Exercise materials>

--

import Summits.QuantumFields.QCD.Theorems.RobustYangMillsHandover.Negative.SchemeAsymptotics

/-!
# Line `gap-upset-recut` for crux `SpectralDefectExtinction.ChiralDescent` (item stmt-QuantumFields-17527) —
# stub W `stub_wallNoGo`: the BEYOND-THE-WALL half, and the reduction of W to its EXACT-WALL restriction

The registered stub W (`stub_wallNoGo`, §2 of `Cruxes/ChiralDescent/Lines/gap_upset_recut.lean`) says: for
`N_f ∈ {2,3}`, a mass-scaling regularisation `reg` whose critical masses are frequently below every `c > −1`
(`lim inf_k m_crit(k) ≤ −1`) carries the body (OS data with `IsQCDAlong`, non-trivial non-Gaussian glue, non-trivial
flavour-changing pseudoscalars, an OS gap and a lattice gap) above NO offset `μ`.  The wall hypothesis splits in two:

* BEYOND the wall (`lim inf m_crit < −1`, i.e. `∃ d > 0, ∃ᶠ k, m_crit(k) < −1 − d`).  Mass scaling forces the
  increments `a_k m_f / Z_m(k) → 0` (`tendsto_massIncrement_zero`), so every bare trajectory
  `m_f(k) = m_crit(k) + a_k m_f / Z_m(k)` is frequently `< −1` and the branch clause `∀ᶠ k, −1 < m_f(k)` of
  `IsQCDAlong` fails for EVERY tuple, every choice of species renormalisations and every OS datum
  (`eventually_wall_lt_mcrit_of_isQCDAlong`, `not_isQCDAlong_of_frequently_mcrit_lt_wall`).  W holds there outright
  (`wallNoGo_of_beyondWall`), kernel-checked below.
* AT the wall (`lim inf m_crit = −1` exactly: additionally `∀ d > 0, ∀ᶠ k, −1 − d < m_crit(k)`, hopping parameter
  `→ 1/6` along a subsequence).  Here every fixed tuple passes the branch clause and the content of W is the
  decoupling of supercritical (cutoff-mass) Wilson quarks under the asymptotically free measure — pathwise control of
  the Wilson–Dirac inverse at bare mass `≈ −1` in rough gauge fields.  This half is OPEN, no theorem of the tree
  decides it, and it is NOT claimed here.  What IS recorded: W follows from its exact-wall restriction W′
  (`wallNoGo_of_exactWallNoGo` per regularisation, `stub_wallNoGo_of_exactWall` for the registered statement), and
  one tuple carrying `IsQCDAlong` already places `reg` at or inside the exact wall
  (`eventually_wall_lt_mcrit_of_isQCDAlong`) — so inside the line's composition the wall case is always the exact wall.

Pure bookkeeping over `QCDOS.lean` and `RobustYangMillsHandover/Negative/SchemeAsymptotics.lean`; standard axioms;
a `--supports stmt-QuantumFields-17527` file (it does not close the stub).
-/

namespace Summit.QuantumFields.QCD.Cruxes.ChiralDescent.GapUpsetRecut

open Filter
open Literature.MathematicalPhysics.QuantumFieldTheory
open Summit.QuantumFields.QCD.Theorems.RobustYangMillsHandover.Negative (tendsto_massIncrement_zero)

variable {Nf : ℕ}

/-! ## §1 Beyond the wall the branch clause fails -/

/-- **One `IsQCDAlong` tuple keeps the regularisation at or inside the exact wall.**  If `N_f ≤ 16`, `reg` has mass
scaling and ONE tuple `m` (with some species renormalisations `z, shift` and OS data `T`) satisfies
`IsQCDAlong (reg.scheme m z shift) T`, then for every `d > 0` eventually `−1 − d < m_crit(k)`: the branch clause gives
`−1 < m_crit(k) + a_k m_f / Z_m(k)` eventually at the flavour `f = 0`, and the increment is eventually `< d`
(`tendsto_massIncrement_zero`). [folklore] -/
theorem eventually_wall_lt_mcrit_of_isQCDAlong (hNf : 0 < Nf) (hNf16 : Nf ≤ 16) (reg : QCDRegularisation Nf)
    (hMS : reg.HasMassScaling) {m : Fin Nf → ℝ} {z shift : QCDField Nf → ℕ → ℝ} {T : OSData (QCDField Nf) 4}
    (hQ : IsQCDAlong (reg.scheme m z shift) T) {d : ℝ} (hd : 0 < d) :
    ∀ᶠ k in atTop, -1 - d < reg.mcrit k := by
  obtain ⟨-, hbranch, -⟩ := hQ
  have hev : ∀ᶠ k in atTop, reg.a k * m ⟨0, hNf⟩ / reg.Zm k < d :=
    (tendsto_order.mp (tendsto_massIncrement_zero hNf16 reg hMS (m ⟨0, hNf⟩))).2 d hd
  filter_upwards [hbranch ⟨0, hNf⟩, hev] with k hk hk'
  rw [QCDRegularisation.scheme_mq] at hk
  linarith

/-- **Beyond the wall no tuple is `IsQCDAlong`.**  If `0 < N_f ≤ 16`, `reg` has mass scaling and its critical masses
are frequently below `−1 − d` for some `d > 0` (`lim inf m_crit < −1`), then for EVERY tuple `m`, all species
renormalisations `z, shift` and all OS data `T`, `IsQCDAlong (reg.scheme m z shift) T` fails: at a `k` with
`m_crit(k) < −1 − d` and `a_k m_0 / Z_m(k) < d` the bare mass of flavour `0` is `< −1`, against the branch clause.
[folklore] -/
theorem not_isQCDAlong_of_frequently_mcrit_lt_wall (hNf : 0 < Nf) (hNf16 : Nf ≤ 16) (reg : QCDRegularisation Nf)
    (hMS : reg.HasMassScaling) (hbeyond : ∃ d : ℝ, 0 < d ∧ ∃ᶠ k in atTop, reg.mcrit k < -1 - d)
    (m : Fin Nf → ℝ) (z shift : QCDField Nf → ℕ → ℝ) (T : OSData (QCDField Nf) 4) :
    ¬ IsQCDAlong (reg.scheme m z shift) T := by
  intro hQ
  obtain ⟨d, hd, hfreq⟩ := hbeyond
  obtain ⟨k, hk, hk'⟩ :=
    (hfreq.and_eventually (eventually_wall_lt_mcrit_of_isQCDAlong hNf hNf16 reg hMS hQ hd)).exists
  linarith

/-! ## §2 W beyond the wall, and W from its exact-wall restriction -/

/-- **W BEYOND THE WALL (kernel-checked half of the registered stub `stub_wallNoGo`).**  For `N_f ∈ {2,3}` and a
mass-scaling regularisation with `m_crit(k) < −1 − d` frequently for some `d > 0`, NO offset `μ` has the body at every
tuple above it: already the tuple `(μ + 1, …, μ + 1)` carries no `IsQCDAlong` data
(`not_isQCDAlong_of_frequently_mcrit_lt_wall`). [folklore] -/
theorem wallNoGo_of_beyondWall : ∀ Nf : ℕ, (Nf = 2 ∨ Nf = 3) → ∀ reg : QCDRegularisation Nf, reg.HasMassScaling →
    (∃ d : ℝ, 0 < d ∧ ∃ᶠ k in atTop, reg.mcrit k < -1 - d) → ∀ μ : ℝ,
    ¬ ∀ m : Fin Nf → ℝ, (∀ f, μ < m f) →
      ∃ (z shift : QCDField Nf → ℕ → ℝ) (T : OSData (QCDField Nf) 4),
        IsQCDAlong (reg.scheme m z shift) T ∧ T.IsNontrivial QCDField.glue ∧ T.IsNonGaussian QCDField.glue ∧
          (∀ f g : Fin Nf, f ≠ g → T.IsNontrivial (QCDField.pseudoRe f g)) ∧
            ∃ Δ > 0, T.HasMassGap Δ ∧ (reg.scheme m z shift).HasLatticeMassGap Δ := by
  intro Nf hNf reg hMS hbeyond μ hbody
  have hNf0 : 0 < Nf := by rcases hNf with rfl | rfl <;> norm_num
  have hNf16 : Nf ≤ 16 := by rcases hNf with rfl | rfl <;> norm_num
  obtain ⟨z, shift, T, hQ, -⟩ := hbody (fun _ => μ + 1) fun _ => by linarith
  exact not_isQCDAlong_of_frequently_mcrit_lt_wall hNf0 hNf16 reg hMS hbeyond _ z shift T hQ

/-- **The wall dichotomy.**  A regularisation whose critical masses are NOT eventually above `−1 − d` for every `d > 0`
is beyond the wall: `m_crit(k) < −1 − d` frequently for some `d > 0` (pass from `≤ −1 − d` frequently to `< −1 − d/2`).
[folklore] -/
theorem beyondWall_of_not_exactWall (reg : QCDRegularisation Nf)
    (h : ¬ ∀ d : ℝ, 0 < d → ∀ᶠ k in atTop, -1 - d < reg.mcrit k) :
    ∃ d : ℝ, 0 < d ∧ ∃ᶠ k in atTop, reg.mcrit k < -1 - d := by
  by_contra hcon
  refine h fun d hd => ?_
  by_contra hnev
  refine hcon ⟨d / 2, by linarith, ?_⟩
  exact (Filter.not_eventually.mp hnev).mono fun k hk => by linarith [not_lt.mp hk]

/-- **W for ONE regularisation from its exact-wall case.**  For `N_f ∈ {2,3}` and a mass-scaling `reg`: if the no-go
conclusion of W (no offset carries the body) is known UNDER the extra exact-wall hypothesis
`∀ d > 0, ∀ᶠ k, −1 − d < m_crit(k)`, then it holds outright — the complementary case is beyond the wall
(`beyondWall_of_not_exactWall`, `wallNoGo_of_beyondWall`).  The frequently-below-every-`c > −1` hypothesis of W is
not even needed for this step. [folklore] -/
theorem wallNoGo_of_exactWallNoGo (hNf : Nf = 2 ∨ Nf = 3) (reg : QCDRegularisation Nf) (hMS : reg.HasMassScaling)
    (hexact : (∀ d : ℝ, 0 < d → ∀ᶠ k in atTop, -1 - d < reg.mcrit k) → ∀ μ : ℝ,
      ¬ ∀ m : Fin Nf → ℝ, (∀ f, μ < m f) →
        ∃ (z shift : QCDField Nf → ℕ → ℝ) (T : OSData (QCDField Nf) 4),
          IsQCDAlong (reg.scheme m z shift) T ∧ T.IsNontrivial QCDField.glue ∧ T.IsNonGaussian QCDField.glue ∧
            (∀ f g : Fin Nf, f ≠ g → T.IsNontrivial (QCDField.pseudoRe f g)) ∧
              ∃ Δ > 0, T.HasMassGap Δ ∧ (reg.scheme m z shift).HasLatticeMassGap Δ) (μ : ℝ) :
    ¬ ∀ m : Fin Nf → ℝ, (∀ f, μ < m f) →
      ∃ (z shift : QCDField Nf → ℕ → ℝ) (T : OSData (QCDField Nf) 4),
        IsQCDAlong (reg.scheme m z shift) T ∧ T.IsNontrivial QCDField.glue ∧ T.IsNonGaussian QCDField.glue ∧
          (∀ f g : Fin Nf, f ≠ g → T.IsNontrivial (QCDField.pseudoRe f g)) ∧
            ∃ Δ > 0, T.HasMassGap Δ ∧ (reg.scheme m z shift).HasLatticeMassGap Δ := by
  by_cases hw : ∀ d : ℝ, 0 < d → ∀ᶠ k in atTop, -1 - d < reg.mcrit k
  · exact hexact hw μ
  · exact wallNoGo_of_beyondWall Nf hNf reg hMS (beyondWall_of_not_exactWall reg hw) μ

/-- **The registered stub W follows from its EXACT-WALL restriction W′** (W with the extra hypothesis
`∀ d > 0, ∀ᶠ k, −1 − d < m_crit(k)`, i.e. `lim inf m_crit = −1` exactly: decoupling of supercritical Wilson quarks at
hopping parameter `→ 1/6`, the open half).  The conclusion is VERBATIM the statement of `stub_wallNoGo` of
`Cruxes/ChiralDescent/Lines/gap_upset_recut.lean`. [folklore] -/
theorem stub_wallNoGo_of_exactWall
    (hW' : ∀ Nf : ℕ, (Nf = 2 ∨ Nf = 3) → ∀ reg : QCDRegularisation Nf, reg.HasMassScaling →
      (∀ c : ℝ, -1 < c → ∃ᶠ k in atTop, reg.mcrit k < c) →
      (∀ d : ℝ, 0 < d → ∀ᶠ k in atTop, -1 - d < reg.mcrit k) → ∀ μ : ℝ,
      ¬ ∀ m : Fin Nf → ℝ, (∀ f, μ < m f) →
        ∃ (z shift : QCDField Nf → ℕ → ℝ) (T : OSData (QCDField Nf) 4),
          IsQCDAlong (reg.scheme m z shift) T ∧ T.IsNontrivial QCDField.glue ∧ T.IsNonGaussian QCDField.glue ∧
            (∀ f g : Fin Nf, f ≠ g → T.IsNontrivial (QCDField.pseudoRe f g)) ∧
              ∃ Δ > 0, T.HasMassGap Δ ∧ (reg.scheme m z shift).HasLatticeMassGap Δ) :
    ∀ Nf : ℕ, (Nf = 2 ∨ Nf = 3) → ∀ reg : QCDRegularisation Nf, reg.HasMassScaling →
    (∀ c : ℝ, -1 < c → ∃ᶠ k in atTop, reg.mcrit k < c) → ∀ μ : ℝ,
    ¬ ∀ m : Fin Nf → ℝ, (∀ f, μ < m f) →
      ∃ (z shift : QCDField Nf → ℕ → ℝ) (T : OSData (QCDField Nf) 4),
        IsQCDAlong (reg.scheme m z shift) T ∧ T.IsNontrivial QCDField.glue ∧ T.IsNonGaussian QCDField.glue ∧
          (∀ f g : Fin Nf, f ≠ g → T.IsNontrivial (QCDField.pseudoRe f g)) ∧
            ∃ Δ > 0, T.HasMassGap Δ ∧ (reg.scheme m z shift).HasLatticeMassGap Δ :=
  fun Nf hNf reg hMS hwall μ => wallNoGo_of_exactWallNoGo hNf reg hMS (fun hex => hW' Nf hNf reg hMS hwall hex) μ

/-! ## §3 What the exact wall looks like from inside the body -/

/-- **Inside the body the wall is always the EXACT wall.**  For `N_f ∈ {2,3}` and a mass-scaling `reg` carrying the
body above some offset `μ`, the critical masses are eventually above `−1 − d` for every `d > 0`; together with the wall
hypothesis of W (`m_crit(k) < c` frequently for every `c > −1`) this is `lim inf_k m_crit(k) = −1` on the nose — the
only regime in which W has content beyond the branch clause. [folklore] -/
theorem exactWall_of_bodyAbove (hNf : Nf = 2 ∨ Nf = 3) (reg : QCDRegularisation Nf) (hMS : reg.HasMassScaling)
    {μ : ℝ}
    (hbody : ∀ m : Fin Nf → ℝ, (∀ f, μ < m f) →
      ∃ (z shift : QCDField Nf → ℕ → ℝ) (T : OSData (QCDField Nf) 4),
        IsQCDAlong (reg.scheme m z shift) T ∧ T.IsNontrivial QCDField.glue ∧ T.IsNonGaussian QCDField.glue ∧
          (∀ f g : Fin Nf, f ≠ g → T.IsNontrivial (QCDField.pseudoRe f g)) ∧
            ∃ Δ > 0, T.HasMassGap Δ ∧ (reg.scheme m z shift).HasLatticeMassGap Δ) {d : ℝ} (hd : 0 < d) :
    ∀ᶠ k in atTop, -1 - d < reg.mcrit k := by
  have hNf0 : 0 < Nf := by rcases hNf with rfl | rfl <;> norm_num
  have hNf16 : Nf ≤ 16 := by rcases hNf with rfl | rfl <;> norm_num
  obtain ⟨z, shift, T, hQ, -⟩ := hbody (fun _ => μ + 1) fun _ => by linarith
  exact eventually_wall_lt_mcrit_of_isQCDAlong hNf0 hNf16 reg hMS hQ hd

end Summit.QuantumFields.QCD.Cruxes.ChiralDescent.GapUpsetRecut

--

Beginning with the line that has "hMS hQ hd)).exists" and ending with the line that has "tuple above it: already", set down the lines above exactly and include no others.

Task response>
    (hfreq.and_eventually (eventually_wall_lt_mcrit_of_isQCDAlong hNf hNf16 reg hMS hQ hd)).exists
  linarith

/-! ## §2 W beyond the wall, and W from its exact-wall restriction -/

/-- **W BEYOND THE WALL (kernel-checked half of the registered stub `stub_wallNoGo`).**  For `N_f ∈ {2,3}` and a
mass-scaling regularisation with `m_crit(k) < −1 − d` frequently for some `d > 0`, NO offset `μ` has the body at every
tuple above it: already the tuple `(μ + 1, …, μ + 1)` carries no `IsQCDAlong` data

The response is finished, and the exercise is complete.